[[ Provided information, beginning ]]
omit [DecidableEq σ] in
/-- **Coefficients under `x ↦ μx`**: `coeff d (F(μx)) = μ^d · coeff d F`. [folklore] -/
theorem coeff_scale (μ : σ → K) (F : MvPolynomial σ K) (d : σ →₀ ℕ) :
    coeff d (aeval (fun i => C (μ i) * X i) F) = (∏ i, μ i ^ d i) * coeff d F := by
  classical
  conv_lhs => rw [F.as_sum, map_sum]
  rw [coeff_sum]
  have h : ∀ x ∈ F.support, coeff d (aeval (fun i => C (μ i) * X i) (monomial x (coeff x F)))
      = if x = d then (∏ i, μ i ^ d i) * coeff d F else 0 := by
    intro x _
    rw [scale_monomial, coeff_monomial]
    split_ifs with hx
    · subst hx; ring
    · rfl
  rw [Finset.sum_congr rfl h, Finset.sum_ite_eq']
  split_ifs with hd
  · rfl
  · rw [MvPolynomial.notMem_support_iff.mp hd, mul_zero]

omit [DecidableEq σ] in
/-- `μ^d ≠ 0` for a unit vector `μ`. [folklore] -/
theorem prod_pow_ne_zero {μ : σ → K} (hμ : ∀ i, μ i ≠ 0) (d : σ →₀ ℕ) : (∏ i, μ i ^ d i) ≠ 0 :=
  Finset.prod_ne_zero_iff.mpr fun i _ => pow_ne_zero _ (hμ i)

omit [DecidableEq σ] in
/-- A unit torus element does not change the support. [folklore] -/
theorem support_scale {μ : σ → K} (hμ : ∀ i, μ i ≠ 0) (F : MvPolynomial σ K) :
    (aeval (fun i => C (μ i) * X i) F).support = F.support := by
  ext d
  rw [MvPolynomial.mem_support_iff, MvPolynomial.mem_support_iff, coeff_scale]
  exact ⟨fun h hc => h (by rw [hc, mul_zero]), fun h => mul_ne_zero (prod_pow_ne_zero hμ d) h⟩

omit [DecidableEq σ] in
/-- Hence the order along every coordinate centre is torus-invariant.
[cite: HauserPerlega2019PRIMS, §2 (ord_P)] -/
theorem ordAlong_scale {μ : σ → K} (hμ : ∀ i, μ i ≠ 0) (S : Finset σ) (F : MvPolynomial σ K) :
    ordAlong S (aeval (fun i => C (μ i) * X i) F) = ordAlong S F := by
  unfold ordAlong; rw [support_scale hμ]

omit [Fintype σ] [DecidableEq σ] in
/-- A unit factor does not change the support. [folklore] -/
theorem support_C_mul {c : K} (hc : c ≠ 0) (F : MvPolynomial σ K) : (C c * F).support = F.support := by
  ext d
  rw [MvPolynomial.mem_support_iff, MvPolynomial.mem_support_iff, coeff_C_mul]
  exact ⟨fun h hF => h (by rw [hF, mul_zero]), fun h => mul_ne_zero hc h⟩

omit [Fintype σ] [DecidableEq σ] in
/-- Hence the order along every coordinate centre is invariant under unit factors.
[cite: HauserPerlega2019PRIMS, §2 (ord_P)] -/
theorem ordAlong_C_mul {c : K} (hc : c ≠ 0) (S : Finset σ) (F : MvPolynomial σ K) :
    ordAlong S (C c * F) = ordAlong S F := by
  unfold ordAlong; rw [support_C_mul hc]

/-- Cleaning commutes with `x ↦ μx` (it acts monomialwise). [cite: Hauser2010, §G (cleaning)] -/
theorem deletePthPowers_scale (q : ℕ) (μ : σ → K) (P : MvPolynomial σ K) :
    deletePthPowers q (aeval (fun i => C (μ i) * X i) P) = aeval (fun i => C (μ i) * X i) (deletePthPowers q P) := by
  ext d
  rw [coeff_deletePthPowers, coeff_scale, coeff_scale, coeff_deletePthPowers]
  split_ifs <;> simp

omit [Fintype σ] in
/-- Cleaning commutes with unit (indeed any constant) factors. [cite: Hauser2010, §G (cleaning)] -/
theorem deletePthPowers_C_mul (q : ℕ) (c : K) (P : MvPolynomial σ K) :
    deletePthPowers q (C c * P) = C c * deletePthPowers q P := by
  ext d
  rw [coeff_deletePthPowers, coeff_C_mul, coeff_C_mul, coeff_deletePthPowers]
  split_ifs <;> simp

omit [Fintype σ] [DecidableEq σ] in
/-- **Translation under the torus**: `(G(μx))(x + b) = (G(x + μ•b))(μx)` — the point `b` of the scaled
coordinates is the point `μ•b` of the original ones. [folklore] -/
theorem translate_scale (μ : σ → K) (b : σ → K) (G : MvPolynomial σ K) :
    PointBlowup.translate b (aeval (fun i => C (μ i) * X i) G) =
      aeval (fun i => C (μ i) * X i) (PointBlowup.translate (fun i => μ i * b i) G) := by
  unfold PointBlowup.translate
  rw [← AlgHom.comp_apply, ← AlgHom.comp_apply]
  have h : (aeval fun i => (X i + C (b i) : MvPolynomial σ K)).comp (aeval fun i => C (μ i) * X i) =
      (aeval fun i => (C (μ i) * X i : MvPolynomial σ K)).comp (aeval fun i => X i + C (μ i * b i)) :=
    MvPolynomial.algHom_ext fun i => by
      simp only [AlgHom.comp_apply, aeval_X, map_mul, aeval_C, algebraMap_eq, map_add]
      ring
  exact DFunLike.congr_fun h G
[[ Provided information, end ]]
[[ Provided information, beginning ]]
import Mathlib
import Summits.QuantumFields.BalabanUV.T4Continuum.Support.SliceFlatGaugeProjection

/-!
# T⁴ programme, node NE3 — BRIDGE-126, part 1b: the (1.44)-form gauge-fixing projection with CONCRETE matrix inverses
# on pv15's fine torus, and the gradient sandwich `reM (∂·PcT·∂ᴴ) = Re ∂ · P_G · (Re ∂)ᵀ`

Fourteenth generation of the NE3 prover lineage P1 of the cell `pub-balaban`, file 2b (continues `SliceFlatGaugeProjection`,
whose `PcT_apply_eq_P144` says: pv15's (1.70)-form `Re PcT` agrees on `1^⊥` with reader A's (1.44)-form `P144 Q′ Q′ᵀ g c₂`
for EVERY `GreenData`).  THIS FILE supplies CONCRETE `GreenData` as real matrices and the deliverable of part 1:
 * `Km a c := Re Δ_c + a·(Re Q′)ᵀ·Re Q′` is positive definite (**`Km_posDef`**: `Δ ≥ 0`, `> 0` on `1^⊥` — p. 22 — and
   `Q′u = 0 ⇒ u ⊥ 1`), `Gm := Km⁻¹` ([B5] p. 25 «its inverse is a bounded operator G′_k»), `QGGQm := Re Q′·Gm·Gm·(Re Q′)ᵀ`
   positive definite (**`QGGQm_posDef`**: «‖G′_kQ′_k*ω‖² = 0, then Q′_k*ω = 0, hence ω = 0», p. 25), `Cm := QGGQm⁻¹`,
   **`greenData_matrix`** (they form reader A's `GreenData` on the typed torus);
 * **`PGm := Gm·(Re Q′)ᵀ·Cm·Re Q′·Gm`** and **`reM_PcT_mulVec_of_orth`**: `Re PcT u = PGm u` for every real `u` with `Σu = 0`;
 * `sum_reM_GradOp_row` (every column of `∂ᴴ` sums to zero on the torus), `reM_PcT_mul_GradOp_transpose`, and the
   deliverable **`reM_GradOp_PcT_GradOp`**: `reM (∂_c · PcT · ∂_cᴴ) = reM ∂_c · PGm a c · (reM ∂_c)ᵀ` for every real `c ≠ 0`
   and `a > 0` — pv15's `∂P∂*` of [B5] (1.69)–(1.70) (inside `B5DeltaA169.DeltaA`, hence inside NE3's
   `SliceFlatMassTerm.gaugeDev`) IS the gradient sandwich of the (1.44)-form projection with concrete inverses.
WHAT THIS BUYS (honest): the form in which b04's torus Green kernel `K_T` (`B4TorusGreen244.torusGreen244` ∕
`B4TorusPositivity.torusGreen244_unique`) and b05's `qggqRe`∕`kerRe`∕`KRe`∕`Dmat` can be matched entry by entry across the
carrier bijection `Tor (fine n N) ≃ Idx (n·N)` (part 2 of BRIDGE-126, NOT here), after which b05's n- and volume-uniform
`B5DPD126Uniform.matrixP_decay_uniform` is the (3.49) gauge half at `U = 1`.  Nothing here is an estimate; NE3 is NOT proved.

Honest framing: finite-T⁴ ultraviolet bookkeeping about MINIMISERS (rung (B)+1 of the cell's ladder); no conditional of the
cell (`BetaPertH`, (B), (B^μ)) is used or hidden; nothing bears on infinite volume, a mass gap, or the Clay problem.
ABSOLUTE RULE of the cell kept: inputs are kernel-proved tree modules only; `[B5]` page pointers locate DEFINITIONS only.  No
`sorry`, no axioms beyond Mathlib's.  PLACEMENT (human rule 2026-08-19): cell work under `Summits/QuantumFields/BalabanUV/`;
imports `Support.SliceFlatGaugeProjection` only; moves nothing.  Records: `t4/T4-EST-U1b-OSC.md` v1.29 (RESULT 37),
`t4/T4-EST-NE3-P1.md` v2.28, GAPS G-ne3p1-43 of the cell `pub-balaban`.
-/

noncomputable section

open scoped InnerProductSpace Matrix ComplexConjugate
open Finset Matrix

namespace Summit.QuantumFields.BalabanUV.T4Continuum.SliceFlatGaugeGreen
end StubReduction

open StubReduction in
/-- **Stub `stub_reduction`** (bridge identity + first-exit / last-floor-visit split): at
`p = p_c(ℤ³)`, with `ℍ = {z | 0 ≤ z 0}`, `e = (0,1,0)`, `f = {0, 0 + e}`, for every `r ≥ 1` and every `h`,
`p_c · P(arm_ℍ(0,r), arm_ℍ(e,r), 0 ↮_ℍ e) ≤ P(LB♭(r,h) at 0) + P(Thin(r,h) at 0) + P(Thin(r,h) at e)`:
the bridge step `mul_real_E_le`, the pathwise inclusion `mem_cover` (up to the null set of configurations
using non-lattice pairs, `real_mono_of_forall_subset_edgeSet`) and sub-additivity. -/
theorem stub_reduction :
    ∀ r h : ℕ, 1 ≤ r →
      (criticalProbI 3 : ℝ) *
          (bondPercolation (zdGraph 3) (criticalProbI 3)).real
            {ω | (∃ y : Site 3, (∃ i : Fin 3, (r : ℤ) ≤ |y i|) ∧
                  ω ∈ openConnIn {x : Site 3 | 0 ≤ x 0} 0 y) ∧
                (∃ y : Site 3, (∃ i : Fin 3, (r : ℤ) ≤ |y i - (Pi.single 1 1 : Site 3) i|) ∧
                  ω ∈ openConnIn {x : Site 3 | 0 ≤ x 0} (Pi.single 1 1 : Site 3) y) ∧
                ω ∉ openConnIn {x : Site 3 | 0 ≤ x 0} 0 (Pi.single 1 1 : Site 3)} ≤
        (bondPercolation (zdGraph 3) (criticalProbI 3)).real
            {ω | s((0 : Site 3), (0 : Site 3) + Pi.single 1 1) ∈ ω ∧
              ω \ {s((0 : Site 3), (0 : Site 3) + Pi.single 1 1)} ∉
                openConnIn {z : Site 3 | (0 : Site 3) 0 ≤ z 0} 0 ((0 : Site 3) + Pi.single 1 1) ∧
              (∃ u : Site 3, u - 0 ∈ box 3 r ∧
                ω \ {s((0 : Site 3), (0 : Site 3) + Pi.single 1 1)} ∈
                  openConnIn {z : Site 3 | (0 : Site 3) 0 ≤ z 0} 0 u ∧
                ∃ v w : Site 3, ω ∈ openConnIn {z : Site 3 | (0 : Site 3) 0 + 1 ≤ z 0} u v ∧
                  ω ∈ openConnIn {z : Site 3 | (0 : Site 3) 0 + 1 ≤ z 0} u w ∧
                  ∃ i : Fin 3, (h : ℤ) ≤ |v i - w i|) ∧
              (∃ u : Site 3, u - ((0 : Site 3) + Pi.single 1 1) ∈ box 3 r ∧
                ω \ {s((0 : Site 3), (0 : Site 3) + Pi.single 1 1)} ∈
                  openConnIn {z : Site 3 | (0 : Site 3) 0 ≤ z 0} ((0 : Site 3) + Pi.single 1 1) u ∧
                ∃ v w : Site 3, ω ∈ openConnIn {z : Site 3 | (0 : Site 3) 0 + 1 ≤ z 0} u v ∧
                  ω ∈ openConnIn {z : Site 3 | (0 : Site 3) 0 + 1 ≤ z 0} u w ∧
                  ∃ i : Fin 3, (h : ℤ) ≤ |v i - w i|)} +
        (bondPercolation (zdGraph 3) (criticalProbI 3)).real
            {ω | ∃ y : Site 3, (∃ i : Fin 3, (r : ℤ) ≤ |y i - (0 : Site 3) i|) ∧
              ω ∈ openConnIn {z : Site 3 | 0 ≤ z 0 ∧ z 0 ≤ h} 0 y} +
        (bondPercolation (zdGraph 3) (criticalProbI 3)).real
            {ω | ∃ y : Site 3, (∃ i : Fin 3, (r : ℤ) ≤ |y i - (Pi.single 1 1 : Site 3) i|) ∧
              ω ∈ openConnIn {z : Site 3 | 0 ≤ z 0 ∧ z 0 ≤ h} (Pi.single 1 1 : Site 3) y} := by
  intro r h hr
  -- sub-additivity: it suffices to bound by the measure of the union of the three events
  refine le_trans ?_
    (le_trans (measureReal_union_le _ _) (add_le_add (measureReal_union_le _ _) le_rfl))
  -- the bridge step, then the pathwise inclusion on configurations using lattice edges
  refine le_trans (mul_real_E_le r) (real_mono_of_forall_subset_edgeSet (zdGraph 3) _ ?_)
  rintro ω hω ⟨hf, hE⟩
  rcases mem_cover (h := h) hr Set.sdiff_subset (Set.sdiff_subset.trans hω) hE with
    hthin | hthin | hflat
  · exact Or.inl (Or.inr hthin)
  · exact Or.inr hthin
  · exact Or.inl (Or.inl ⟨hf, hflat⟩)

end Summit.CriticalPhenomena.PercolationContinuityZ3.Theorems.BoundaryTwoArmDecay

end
[[ Provided information, end ]]
[[ Provided information, beginning ]]
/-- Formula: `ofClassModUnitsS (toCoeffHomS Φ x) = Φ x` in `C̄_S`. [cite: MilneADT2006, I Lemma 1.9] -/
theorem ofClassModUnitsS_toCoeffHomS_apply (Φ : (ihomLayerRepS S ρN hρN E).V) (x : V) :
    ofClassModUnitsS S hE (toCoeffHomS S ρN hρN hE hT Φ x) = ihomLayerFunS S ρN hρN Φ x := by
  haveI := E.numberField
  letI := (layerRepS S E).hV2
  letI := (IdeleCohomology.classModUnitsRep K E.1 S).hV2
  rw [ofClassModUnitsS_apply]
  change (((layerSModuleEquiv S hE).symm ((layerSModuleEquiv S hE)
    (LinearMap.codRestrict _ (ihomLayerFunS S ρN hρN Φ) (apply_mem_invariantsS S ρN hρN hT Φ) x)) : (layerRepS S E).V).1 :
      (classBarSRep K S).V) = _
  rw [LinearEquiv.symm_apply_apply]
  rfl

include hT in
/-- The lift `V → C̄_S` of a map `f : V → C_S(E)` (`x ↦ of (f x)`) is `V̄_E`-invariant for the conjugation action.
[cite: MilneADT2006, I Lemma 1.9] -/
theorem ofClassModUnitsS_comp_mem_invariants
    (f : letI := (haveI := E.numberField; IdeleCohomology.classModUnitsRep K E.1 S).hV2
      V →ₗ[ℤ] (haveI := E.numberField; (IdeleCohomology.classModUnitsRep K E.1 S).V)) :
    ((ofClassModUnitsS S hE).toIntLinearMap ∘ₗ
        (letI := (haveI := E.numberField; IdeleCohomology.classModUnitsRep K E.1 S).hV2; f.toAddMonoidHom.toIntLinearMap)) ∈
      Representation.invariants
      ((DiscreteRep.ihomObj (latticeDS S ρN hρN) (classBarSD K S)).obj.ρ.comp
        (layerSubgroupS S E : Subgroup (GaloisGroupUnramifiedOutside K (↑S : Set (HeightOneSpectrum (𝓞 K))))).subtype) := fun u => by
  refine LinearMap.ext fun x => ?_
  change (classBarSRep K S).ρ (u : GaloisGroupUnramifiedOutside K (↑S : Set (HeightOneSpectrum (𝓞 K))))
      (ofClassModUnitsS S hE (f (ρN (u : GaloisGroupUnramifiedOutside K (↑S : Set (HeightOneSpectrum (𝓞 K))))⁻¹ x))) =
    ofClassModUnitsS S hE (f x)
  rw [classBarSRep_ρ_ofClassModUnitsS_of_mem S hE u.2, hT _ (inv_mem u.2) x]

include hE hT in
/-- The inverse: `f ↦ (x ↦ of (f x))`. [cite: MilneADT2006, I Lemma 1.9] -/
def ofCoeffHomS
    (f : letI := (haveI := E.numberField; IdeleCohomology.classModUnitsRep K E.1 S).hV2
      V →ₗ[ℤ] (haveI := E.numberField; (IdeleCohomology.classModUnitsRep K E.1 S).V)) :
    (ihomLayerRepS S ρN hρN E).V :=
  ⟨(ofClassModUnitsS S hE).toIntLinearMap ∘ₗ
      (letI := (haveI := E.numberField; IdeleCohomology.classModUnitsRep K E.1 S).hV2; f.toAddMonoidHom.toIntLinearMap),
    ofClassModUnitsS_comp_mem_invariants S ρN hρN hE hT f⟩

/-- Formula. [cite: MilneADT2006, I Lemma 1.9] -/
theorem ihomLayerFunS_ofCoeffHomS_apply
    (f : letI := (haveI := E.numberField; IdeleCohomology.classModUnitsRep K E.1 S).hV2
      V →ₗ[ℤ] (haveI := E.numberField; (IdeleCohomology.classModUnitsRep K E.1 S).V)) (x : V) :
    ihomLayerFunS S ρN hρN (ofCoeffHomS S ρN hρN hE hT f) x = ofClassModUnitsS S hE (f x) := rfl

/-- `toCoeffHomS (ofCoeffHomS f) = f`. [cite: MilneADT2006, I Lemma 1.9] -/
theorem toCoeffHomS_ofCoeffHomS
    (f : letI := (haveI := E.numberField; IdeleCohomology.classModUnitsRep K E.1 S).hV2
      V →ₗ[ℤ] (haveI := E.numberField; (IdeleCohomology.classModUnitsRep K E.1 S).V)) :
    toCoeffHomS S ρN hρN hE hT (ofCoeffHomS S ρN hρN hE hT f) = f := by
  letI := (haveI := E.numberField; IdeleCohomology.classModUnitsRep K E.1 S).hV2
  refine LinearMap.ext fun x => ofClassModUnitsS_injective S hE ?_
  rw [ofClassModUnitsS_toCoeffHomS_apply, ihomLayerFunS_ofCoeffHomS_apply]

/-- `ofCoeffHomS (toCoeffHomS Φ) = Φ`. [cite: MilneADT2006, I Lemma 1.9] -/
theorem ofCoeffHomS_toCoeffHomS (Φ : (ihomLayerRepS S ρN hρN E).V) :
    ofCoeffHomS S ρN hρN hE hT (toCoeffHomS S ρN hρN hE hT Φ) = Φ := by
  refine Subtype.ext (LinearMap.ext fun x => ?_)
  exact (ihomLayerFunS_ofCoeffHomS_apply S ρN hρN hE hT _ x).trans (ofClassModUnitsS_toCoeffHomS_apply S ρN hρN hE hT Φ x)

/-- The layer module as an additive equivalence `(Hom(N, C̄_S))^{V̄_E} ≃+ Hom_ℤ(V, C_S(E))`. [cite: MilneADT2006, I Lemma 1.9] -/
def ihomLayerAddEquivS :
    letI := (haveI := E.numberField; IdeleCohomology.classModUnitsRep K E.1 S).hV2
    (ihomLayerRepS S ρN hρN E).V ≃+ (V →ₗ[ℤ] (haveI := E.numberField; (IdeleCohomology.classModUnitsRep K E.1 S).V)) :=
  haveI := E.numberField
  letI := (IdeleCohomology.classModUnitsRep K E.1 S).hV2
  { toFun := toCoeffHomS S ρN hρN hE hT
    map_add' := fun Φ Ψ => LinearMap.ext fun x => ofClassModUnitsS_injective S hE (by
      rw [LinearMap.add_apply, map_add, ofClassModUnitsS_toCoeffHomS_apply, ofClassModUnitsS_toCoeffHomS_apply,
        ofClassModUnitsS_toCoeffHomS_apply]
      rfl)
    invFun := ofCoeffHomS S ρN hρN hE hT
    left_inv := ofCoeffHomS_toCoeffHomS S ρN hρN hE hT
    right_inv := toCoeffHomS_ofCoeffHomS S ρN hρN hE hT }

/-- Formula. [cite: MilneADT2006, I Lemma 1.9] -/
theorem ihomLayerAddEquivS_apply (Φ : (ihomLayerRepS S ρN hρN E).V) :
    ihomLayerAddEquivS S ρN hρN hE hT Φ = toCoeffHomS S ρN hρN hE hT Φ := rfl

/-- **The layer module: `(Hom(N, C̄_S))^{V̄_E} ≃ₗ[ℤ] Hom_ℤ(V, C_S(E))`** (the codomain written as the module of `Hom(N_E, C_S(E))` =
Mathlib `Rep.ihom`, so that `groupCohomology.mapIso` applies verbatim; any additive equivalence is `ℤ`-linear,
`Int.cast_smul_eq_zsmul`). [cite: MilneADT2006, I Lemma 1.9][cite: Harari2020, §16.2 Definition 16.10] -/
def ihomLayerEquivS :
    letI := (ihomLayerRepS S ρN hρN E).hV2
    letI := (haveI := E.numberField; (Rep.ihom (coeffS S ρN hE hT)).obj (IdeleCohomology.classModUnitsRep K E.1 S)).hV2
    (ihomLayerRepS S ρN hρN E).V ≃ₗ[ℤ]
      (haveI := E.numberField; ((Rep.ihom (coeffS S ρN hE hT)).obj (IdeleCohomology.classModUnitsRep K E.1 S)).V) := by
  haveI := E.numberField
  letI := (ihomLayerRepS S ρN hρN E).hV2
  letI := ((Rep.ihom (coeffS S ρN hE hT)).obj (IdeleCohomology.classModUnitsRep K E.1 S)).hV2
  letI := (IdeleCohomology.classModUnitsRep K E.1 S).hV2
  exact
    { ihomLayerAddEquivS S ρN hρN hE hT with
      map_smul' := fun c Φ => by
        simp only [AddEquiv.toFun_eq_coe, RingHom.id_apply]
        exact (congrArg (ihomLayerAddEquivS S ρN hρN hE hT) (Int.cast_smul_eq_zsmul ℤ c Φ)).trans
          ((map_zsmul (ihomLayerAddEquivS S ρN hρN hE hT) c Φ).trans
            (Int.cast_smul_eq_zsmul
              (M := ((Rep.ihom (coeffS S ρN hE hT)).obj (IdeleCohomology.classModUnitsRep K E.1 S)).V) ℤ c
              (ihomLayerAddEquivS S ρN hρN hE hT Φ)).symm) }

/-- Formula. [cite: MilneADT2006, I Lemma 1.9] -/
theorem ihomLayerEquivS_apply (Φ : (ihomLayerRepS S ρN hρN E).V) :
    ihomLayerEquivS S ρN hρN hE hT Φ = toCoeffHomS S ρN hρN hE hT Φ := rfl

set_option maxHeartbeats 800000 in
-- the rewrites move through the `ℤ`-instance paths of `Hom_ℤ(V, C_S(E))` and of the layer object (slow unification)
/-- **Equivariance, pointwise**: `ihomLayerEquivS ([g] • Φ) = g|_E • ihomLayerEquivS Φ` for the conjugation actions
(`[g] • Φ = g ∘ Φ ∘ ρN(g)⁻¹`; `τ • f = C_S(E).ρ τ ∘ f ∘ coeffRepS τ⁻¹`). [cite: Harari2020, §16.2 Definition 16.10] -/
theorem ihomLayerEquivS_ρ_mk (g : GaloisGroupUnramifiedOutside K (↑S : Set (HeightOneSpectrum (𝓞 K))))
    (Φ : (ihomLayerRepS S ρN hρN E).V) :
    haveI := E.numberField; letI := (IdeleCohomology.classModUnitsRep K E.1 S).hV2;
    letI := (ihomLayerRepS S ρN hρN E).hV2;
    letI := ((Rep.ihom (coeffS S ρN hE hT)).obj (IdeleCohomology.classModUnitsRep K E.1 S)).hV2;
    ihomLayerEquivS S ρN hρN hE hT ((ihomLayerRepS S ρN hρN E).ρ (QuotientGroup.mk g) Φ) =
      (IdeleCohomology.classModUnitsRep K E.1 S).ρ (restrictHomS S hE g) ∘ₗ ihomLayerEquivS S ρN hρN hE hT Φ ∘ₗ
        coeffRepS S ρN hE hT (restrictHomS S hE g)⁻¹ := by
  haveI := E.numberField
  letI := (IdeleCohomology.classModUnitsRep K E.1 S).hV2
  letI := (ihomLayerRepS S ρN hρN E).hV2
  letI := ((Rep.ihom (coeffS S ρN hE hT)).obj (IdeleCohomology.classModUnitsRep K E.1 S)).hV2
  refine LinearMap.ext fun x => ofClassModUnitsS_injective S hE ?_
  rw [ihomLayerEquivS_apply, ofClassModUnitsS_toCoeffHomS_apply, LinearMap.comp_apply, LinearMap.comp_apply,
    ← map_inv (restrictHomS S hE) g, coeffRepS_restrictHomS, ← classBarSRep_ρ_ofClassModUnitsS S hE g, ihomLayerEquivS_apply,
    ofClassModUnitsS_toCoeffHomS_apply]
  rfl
[[ Provided information, end ]]
▶ **Task statement**:
The lines to return are those in the records above that hold the word "step".

▶ **Exercise answer**:
the bridge step `mul_real_E_le`, the pathwise inclusion `mem_cover` (up to the null set of configurations
  -- the bridge step, then the pathwise inclusion on configurations using lattice edges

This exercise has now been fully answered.